Many black story tellers have pointed out the similarities and nuances between racial narratives past and present, but when I watched the documentary, I Am Not Your Negro at Block Party Cinema’s Film Club series, it remined me of how racism is driven by mindset. It’s these ideologies that drive the social structures built to oppress the powerless.

james baldwin
The Oscar nominated (2017), BATFA award winning (2018) documentary, based on James Baldwin’s last unfinished manuscript – Remember This House. Photo credit: Block Party Cinema

I was quite lucky to find The Film Club showing of this award-winning documentary, released in 2016. Upon arrival, there was a DJ’s, street food and the signature beanbags, and just before the film started a brief synopsis was given by the Block Party team. Some of the quotes from the documentary that will stay with me are below, if you’ve seen the documentary which quotes resonate with you?
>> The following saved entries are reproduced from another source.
/-! ### The registered stub -/

/-- **Registered stub `stub_betaCorrector` — the β-CORRECTOR STEP**:
`DensityFlattening → ShellOccupation → BetaCorrectorBound`, with `ρ₀ = min ρ_d ρ_s`, `C = 1`, the
admissible shell radius `p₁ = min(θ√ρ L/2π, ‖n‖/2)` at the resonant mode `p = −n`, and the
threshold `N₀ = max (max N_d N_s) ⌈ρ₀ L₀³⌉₊`, `L₀ = K K_d M√ρ₀/π + K K_d M²√ρ₀/(2πθ)` (so that
`L ≥ L₀` throughout the window). [folklore] -/
theorem stub_betaCorrector : Goal.stub_betaCorrector := by
  intro hD hS v hv hbdd M hM
  obtain ⟨ρd, Kd, hρd, hKd, Nd, hd⟩ := hD v hv hbdd
  obtain ⟨θ, ρs, K, hθ, hρs, hK, Ns, hs⟩ := hS v hv hbdd M hM
  -- thresholds
  set ρ₀ : ℝ := min ρd ρs
  have hρ₀pos : 0 < ρ₀ := lt_min hρd hρs
  set L₀ : ℝ := K * Kd * M * Real.sqrt ρ₀ / Real.pi +
    K * Kd * M ^ 2 * Real.sqrt ρ₀ / (2 * Real.pi * θ)
  refine ⟨ρ₀, 1, hρ₀pos, one_pos, max (max Nd Ns) ⌈ρ₀ * L₀ ^ 3⌉₊, ?_⟩
  intro m hm L hL hρ n hn hw Φ hE hz
  have hmd : Nd ≤ m + 1 := le_trans (le_trans (le_max_left _ _) (le_max_left _ _)) hm
  have hms : Ns ≤ m + 1 := le_trans (le_trans (le_max_right _ _) (le_max_left _ _)) hm
  have hmc : ⌈ρ₀ * L₀ ^ 3⌉₊ ≤ m + 1 := le_trans (le_max_right _ _) hm
  have hL3 : (0 : ℝ) < L ^ 3 := by positivity
  have hρa : ((m + 1 : ℕ) : ℝ) ≤ ρd * L ^ 3 :=
    hρ.trans (mul_le_mul_of_nonneg_right (min_le_left _ _) hL3.le)
  have hρb : ((m + 1 : ℕ) : ℝ) ≤ ρs * L ^ 3 :=
    hρ.trans (mul_le_mul_of_nonneg_right (min_le_right _ _) hL3.le)
  obtain ⟨J, hJm, hJd, hJc⟩ := hd m hmd L hL hρa Φ hE hz
  have hS' := hs m hms L hL hρb n hn hw Φ hE hz
  -- `L ≥ L₀` is forced by the particle-number threshold
  have hLL : L₀ ≤ L := by
    have h1 : ρ₀ * L₀ ^ 3 ≤ ρ₀ * L ^ 3 := by
      calc ρ₀ * L₀ ^ 3 ≤ (⌈ρ₀ * L₀ ^ 3⌉₊ : ℝ) := Nat.le_ceil _
        _ ≤ ((m + 1 : ℕ) : ℝ) := by exact_mod_cast hmc
        _ ≤ ρ₀ * L ^ 3 := hρ
    exact le_of_pow_le_pow_left₀ (by norm_num) hL.le (le_of_mul_le_mul_left h1 hρ₀pos)
  -- the density and the window
  set N : ℝ := ‖(fun j => (n j : ℝ))‖
  have hN1 : 1 ≤ N := one_le_norm_intVec hn
  set ρ : ℝ := ((m + 1 : ℕ) : ℝ) / L ^ 3 with hρdef
  have hρpos : 0 < ρ := hρdef ▸ div_pos (Nat.cast_pos.2 m.succ_pos) hL3
  have hρle : ρ ≤ ρ₀ := (div_le_iff₀ hL3).2 hρ
  have hwin : N ≤ M * Real.sqrt ρ * L / (2 * Real.pi) := by
    rw [le_div_iff₀ (by positivity)]
    have := (div_le_iff₀ hL).1 hw
    linarith
  -- the admissible shell radius and the resonant mode `p = -n`
  set p₁ : ℝ := min (θ * Real.sqrt ρ * L / (2 * Real.pi)) (N / 2)
  have hp₁ : 0 < p₁ := lt_min (by positivity) (by linarith)
  have hshell : ‖(fun j => (((-n) j + n j : ℤ) : ℝ))‖ < p₁ := by
    rwa [show (fun j => (((-n) j + n j : ℤ) : ℝ)) = 0 from funext fun j => by simp, norm_zero]
  have hocc := hS' p₁ hp₁ (min_le_left _ _) (min_le_right _ _) (-n) hshell
  have key : K * Kd * N ^ 2 ≤ 1 ^ 2 * L ^ 2 * p₁ :=
    (bc_key hM.le hθ hK.le hKd.le hL (by linarith) hρle hwin hLL).trans_eq
      (by rw [one_pow, one_mul])
  exact bc_betaCorrector_datum hL hn Φ hz hJm hJd hKd.le hJc hK.le hp₁ hocc zero_le_one key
Comment below.

1.

“I was not a Black Muslim, for the same vein, though for different reasons that I did not become a Black Panther, because I did not believe that white people were devils and I did not want the young Black people to believe that.

2.

“If we were white, our heroes would be your heroes too. Malcolm X would still be alive…when the Israelis or the Poles pick up guns and say ‘give me liberty or give me death,’ the entire white world applauds. When a Black man says exactly the same thing, he is judged a criminal and treated like one. Everything is done to make an example of this bad n**ga so there won’t be anymore like him.”

3.

“All of the Western nations have been caught in a lie: a lie of their pretended humanism. History has no moral justification and the west has no moral authority.

4.

“History is not the past, “It is the present. We carry our history with us. We are our history.”

5.

The world is not white. It can’t be, whiteness is just a metaphor for power“.

6.

What white people have to do, is try and find out in their own hearts why it was necessary to have a nigger in the first place, because I’m not a nigger, I’m a man, but if you think I’m a nigger, it means you need it.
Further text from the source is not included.